Extracted material:
--- START ---
/-
Copyright (c) 2026. All rights reserved.
Released under Apache 2.0 license as described in the file LICENSE.
Authors: abc-iut cell, prover seat abc-iut-w5-d210 (wave 5, D-0068; NV-L4 rows).
-/
import Literature.AnabelianGeometry.AbsoluteAnabelian.GlobalRealifiedLine
import Literature.AnabelianGeometry.AbsoluteAnabelian.RelativeGrothendieckConjecture
import Mathlib.Algebra.Module.ULift
import Mathlib.Topology.Algebra.ContinuousMonoidHom
import HarnessLib

/-!
# [AbsTopIII] Definition 5.9 (i) / [pGC] Theorem A: two interfaces are NON-EMPTY (NV-L4 rows)

S. Mochizuki, *Topics in absolute anabelian geometry III: global reconstruction algorithms*,
J. Math. Sci. Univ. Tokyo 22 (2015) 939–1156 [MochizukiAbsTopIII2015], Def 5.9 (i) (manuscript p. 143): the family
`{R_v, F_v}_{v ∈ V}` of realified lines of a Galois-theater with the weights `f_v·log(p_v)` resp. `2π`;
S. Mochizuki, *The local pro-p anabelian geometry of curves*, Invent. Math. 138 (1999) 319–423 [MochizukiLocAn1999],
Theorem A p. 3: profinite groups `Π_{X_K} ↠ Γ_K` over a fixed base group.

PROOF-ONLY non-vacuity companion (abc-iut NV-L4 rows «RealifiedFamily», «AugmentedProfiniteGrp»; kernel censuses
abc-iut-w5-d056 v3 / abc-iut-w5-d197 L4-v1: 12 resp. 65 consumers, zero producers) to the LANDED statement files
`GlobalRealifiedLine.lean` (`RealifiedFamily`) and `RelativeGrothendieckConjecture.lean` (`AugmentedProfiniteGrp`),
neither of which is edited. Declares NO `def` / `instance` / `structure`.

* `RealifiedFamily.nonempty_model` — MODEL WEIGHTS: for any index type `V` with its archimedean/nonarchimedean
  marking `isArc` and MLF types `t`, the family `R_v := ℝ·F_v` (the standard line `ULift ℝ`, `F_v := 1`) with the
  printed weights `c_v = f_v·log(p_v)` / `c_v = 2π` — the typer's `RealifiedFamily.modelWeight`, positive by the
  typer's `RealifiedFamily.modelWeight_pos` (both consumed BY NAME).
* `AugmentedProfiniteGrp.nonempty_split` — STRUCTURAL witness (honest label: a split extension, not the arithmetic
  `Π_{X_K} ↠ Γ_K` of a hyperbolic curve): `1 → H → G × H → G → 1` for arbitrary profinite `G`, `H`.
* `AugmentedProfiniteGrp.nonempty_degenerate` — DEGENERATE: the identity `G ↠ G` (`Δ = 1`).

Elementary; no named fact is consumed or introduced. Refereed pre-IUT anabelian geometry; nothing here bears on
[IUTchIII] Cor. 3.12; typed ≠ proved; instantiated ≠ endorsed.
-/

set_option autoImplicit false

universe u

namespace Literature.AnabelianGeometry.AbsoluteAnabelian

/-- **The family of realified lines is inhabited at the MODEL weights** ([AbsTopIII] Def 5.9 (i), NV-L4 row
«RealifiedFamily»): for every index set `V`, marking `isArc : V → Bool` and MLF-type assignment `t`, the family
`R_v := ℝ·F_v` (standard real line, `F_v := 1 ≠ 0`, every element a real multiple of `F_v`) with weights
`c_v := RealifiedFamily.modelWeight isArc t v` (`= f_v·log p_v` at nonarchimedean `v`, `= 2π` at archimedean `v`),
positive by `RealifiedFamily.modelWeight_pos`. [cite: MochizukiAbsTopIII2015, Def 5.9 (i) p. 143] -/
theorem RealifiedFamily.nonempty_model (V : Type u) (isArc : V → Bool) (t : V → MLFType) :
    Nonempty (RealifiedFamily V) :=
  ⟨{ R := fun _ =>
      { carrier := ULift.{u} ℝ
        frob := ULift.up 1
        frob_ne_zero := by
          intro h
          have h1 := congrArg ULift.down h
          simp only [ULift.zero_down] at h1
          exact one_ne_zero h1
        exists_eq_smul := fun x => ⟨x.down, by
          apply ULift.ext
          simp only [ULift.smul_down, smul_eq_mul, mul_one]⟩ }
     weight := RealifiedFamily.modelWeight isArc t
     weight_pos := RealifiedFamily.modelWeight_pos isArc t }⟩

/-- **Profinite groups over a fixed base are inhabited — SPLIT-EXTENSION witness** ([pGC] Thm A set-up, NV-L4 row
«AugmentedProfiniteGrp»; honest label: structural, not the arithmetic `Π_{X_K} ↠ Γ_K`): for profinite `G`, `H`
the product `G × H` with its first projection `G × H ↠ G` (continuous, surjective; kernel `Δ = 1 × H ≅ H`), i.e.
the split extension `1 → H → G × H → G → 1`. [cite: MochizukiLocAn1999, Thm A p.3] -/
theorem AugmentedProfiniteGrp.nonempty_split (G H : ProfiniteGrp.{u}) : Nonempty (AugmentedProfiniteGrp G) :=
  ⟨{ arith := ProfiniteGrp.of (G × H)
     aug := ContinuousMonoidHom.fst G H
     aug_surjective := fun g => ⟨(g, 1), rfl⟩ }⟩

/-- **Profinite groups over a fixed base are inhabited — DEGENERATE witness** ([pGC] Thm A set-up, NV-L4 row
«AugmentedProfiniteGrp»): the identity `G ↠ G` (geometric part `Δ = 1`). [cite: MochizukiLocAn1999, Thm A p.3] -/
theorem AugmentedProfiniteGrp.nonempty_degenerate (G : ProfiniteGrp.{u}) : Nonempty (AugmentedProfiniteGrp G) :=
  ⟨{ arith := G
     aug := ContinuousMonoidHom.id G
     aug_surjective := Function.surjective_id }⟩

/-- The split witness has NONTRIVIAL geometric part whenever `H` is nontrivial: `(1, h) ∈ Δ = Ker(G × H ↠ G)`
(so the row is witnessed beyond the degenerate `Δ = 1` case). [cite: MochizukiLocAn1999, Thm A p.3] -/
theorem AugmentedProfiniteGrp.exists_geom_ne_bot (G H : ProfiniteGrp.{u}) [Nontrivial H] :
    ∃ A : AugmentedProfiniteGrp G, A.geom ≠ ⊥ := by
  obtain ⟨h, hh⟩ := exists_ne (1 : H)
  refine ⟨{ arith := ProfiniteGrp.of (G × H)
            aug := ContinuousMonoidHom.fst G H
            aug_surjective := fun g => ⟨(g, 1), rfl⟩ }, ?_⟩
  intro hbot
  have hmem : ((1, h) : G × H) ∈ AugmentedProfiniteGrp.geom
      { arith := ProfiniteGrp.of (G × H)
        aug := ContinuousMonoidHom.fst G H
        aug_surjective := fun g => ⟨(g, 1), rfl⟩ } := by
    rw [AugmentedProfiniteGrp.mem_geom]
    rfl
  rw [hbot, Subgroup.mem_bot, Prod.mk_eq_one] at hmem
  exact hh hmem.2

end Literature.AnabelianGeometry.AbsoluteAnabelian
--- END ---
Brief:
An exact copy of all the entries above is what is needed.

Solution to this exercise:
/-
Copyright (c) 2026. All rights reserved.
Released under Apache 2.0 license as described in the file LICENSE.
Authors: abc-iut cell, prover seat abc-iut-w5-d210 (wave 5, D-0068; NV-L4 rows).
-/
import Literature.AnabelianGeometry.AbsoluteAnabelian.GlobalRealifiedLine
import Literature.AnabelianGeometry.AbsoluteAnabelian.RelativeGrothendieckConjecture
import Mathlib.Algebra.Module.ULift
import Mathlib.Topology.Algebra.ContinuousMonoidHom
import HarnessLib

/-!
# [AbsTopIII] Definition 5.9 (i) / [pGC] Theorem A: two interfaces are NON-EMPTY (NV-L4 rows)

S. Mochizuki, *Topics in absolute anabelian geometry III: global reconstruction algorithms*,
J. Math. Sci. Univ. Tokyo 22 (2015) 939–1156 [MochizukiAbsTopIII2015], Def 5.9 (i) (manuscript p. 143): the family
`{R_v, F_v}_{v ∈ V}` of realified lines of a Galois-theater with the weights `f_v·log(p_v)` resp. `2π`;
S. Mochizuki, *The local pro-p anabelian geometry of curves*, Invent. Math. 138 (1999) 319–423 [MochizukiLocAn1999],
Theorem A p. 3: profinite groups `Π_{X_K} ↠ Γ_K` over a fixed base group.

PROOF-ONLY non-vacuity companion (abc-iut NV-L4 rows «RealifiedFamily», «AugmentedProfiniteGrp»; kernel censuses
abc-iut-w5-d056 v3 / abc-iut-w5-d197 L4-v1: 12 resp. 65 consumers, zero producers) to the LANDED statement files
`GlobalRealifiedLine.lean` (`RealifiedFamily`) and `RelativeGrothendieckConjecture.lean` (`AugmentedProfiniteGrp`),
neither of which is edited. Declares NO `def` / `instance` / `structure`.

* `RealifiedFamily.nonempty_model` — MODEL WEIGHTS: for any index type `V` with its archimedean/nonarchimedean
  marking `isArc` and MLF types `t`, the family `R_v := ℝ·F_v` (the standard line `ULift ℝ`, `F_v := 1`) with the
  printed weights `c_v = f_v·log(p_v)` / `c_v = 2π` — the typer's `RealifiedFamily.modelWeight`, positive by the
  typer's `RealifiedFamily.modelWeight_pos` (both consumed BY NAME).
* `AugmentedProfiniteGrp.nonempty_split` — STRUCTURAL witness (honest label: a split extension, not the arithmetic
  `Π_{X_K} ↠ Γ_K` of a hyperbolic curve): `1 → H → G × H → G → 1` for arbitrary profinite `G`, `H`.
* `AugmentedProfiniteGrp.nonempty_degenerate` — DEGENERATE: the identity `G ↠ G` (`Δ = 1`).

Elementary; no named fact is consumed or introduced. Refereed pre-IUT anabelian geometry; nothing here bears on
[IUTchIII] Cor. 3.12; typed ≠ proved; instantiated ≠ endorsed.
-/

set_option autoImplicit false

universe u

namespace Literature.AnabelianGeometry.AbsoluteAnabelian

/-- **The family of realified lines is inhabited at the MODEL weights** ([AbsTopIII] Def 5.9 (i), NV-L4 row
«RealifiedFamily»): for every index set `V`, marking `isArc : V → Bool` and MLF-type assignment `t`, the family
`R_v := ℝ·F_v` (standard real line, `F_v := 1 ≠ 0`, every element a real multiple of `F_v`) with weights
`c_v := RealifiedFamily.modelWeight isArc t v` (`= f_v·log p_v` at nonarchimedean `v`, `= 2π` at archimedean `v`),
positive by `RealifiedFamily.modelWeight_pos`. [cite: MochizukiAbsTopIII2015, Def 5.9 (i) p. 143] -/
theorem RealifiedFamily.nonempty_model (V : Type u) (isArc : V → Bool) (t : V → MLFType) :
    Nonempty (RealifiedFamily V) :=
  ⟨{ R := fun _ =>
      { carrier := ULift.{u} ℝ
        frob := ULift.up 1
        frob_ne_zero := by
          intro h
          have h1 := congrArg ULift.down h
          simp only [ULift.zero_down] at h1
          exact one_ne_zero h1
        exists_eq_smul := fun x => ⟨x.down, by
          apply ULift.ext
          simp only [ULift.smul_down, smul_eq_mul, mul_one]⟩ }
     weight := RealifiedFamily.modelWeight isArc t
     weight_pos := RealifiedFamily.modelWeight_pos isArc t }⟩

/-- **Profinite groups over a fixed base are inhabited — SPLIT-EXTENSION witness** ([pGC] Thm A set-up, NV-L4 row
«AugmentedProfiniteGrp»; honest label: structural, not the arithmetic `Π_{X_K} ↠ Γ_K`): for profinite `G`, `H`
the product `G × H` with its first projection `G × H ↠ G` (continuous, surjective; kernel `Δ = 1 × H ≅ H`), i.e.
the split extension `1 → H → G × H → G → 1`. [cite: MochizukiLocAn1999, Thm A p.3] -/
theorem AugmentedProfiniteGrp.nonempty_split (G H : ProfiniteGrp.{u}) : Nonempty (AugmentedProfiniteGrp G) :=
  ⟨{ arith := ProfiniteGrp.of (G × H)
     aug := ContinuousMonoidHom.fst G H
     aug_surjective := fun g => ⟨(g, 1), rfl⟩ }⟩

/-- **Profinite groups over a fixed base are inhabited — DEGENERATE witness** ([pGC] Thm A set-up, NV-L4 row
«AugmentedProfiniteGrp»): the identity `G ↠ G` (geometric part `Δ = 1`). [cite: MochizukiLocAn1999, Thm A p.3] -/
theorem AugmentedProfiniteGrp.nonempty_degenerate (G : ProfiniteGrp.{u}) : Nonempty (AugmentedProfiniteGrp G) :=
  ⟨{ arith := G
     aug := ContinuousMonoidHom.id G
     aug_surjective := Function.surjective_id }⟩

/-- The split witness has NONTRIVIAL geometric part whenever `H` is nontrivial: `(1, h) ∈ Δ = Ker(G × H ↠ G)`
(so the row is witnessed beyond the degenerate `Δ = 1` case). [cite: MochizukiLocAn1999, Thm A p.3] -/
theorem AugmentedProfiniteGrp.exists_geom_ne_bot (G H : ProfiniteGrp.{u}) [Nontrivial H] :
    ∃ A : AugmentedProfiniteGrp G, A.geom ≠ ⊥ := by
  obtain ⟨h, hh⟩ := exists_ne (1 : H)
  refine ⟨{ arith := ProfiniteGrp.of (G × H)
            aug := ContinuousMonoidHom.fst G H
            aug_surjective := fun g => ⟨(g, 1), rfl⟩ }, ?_⟩
  intro hbot
  have hmem : ((1, h) : G × H) ∈ AugmentedProfiniteGrp.geom
      { arith := ProfiniteGrp.of (G × H)
        aug := ContinuousMonoidHom.fst G H
        aug_surjective := fun g => ⟨(g, 1), rfl⟩ } := by
    rw [AugmentedProfiniteGrp.mem_geom]
    rfl
  rw [hbot, Subgroup.mem_bot, Prod.mk_eq_one] at hmem
  exact hh hmem.2

end Literature.AnabelianGeometry.AbsoluteAnabelian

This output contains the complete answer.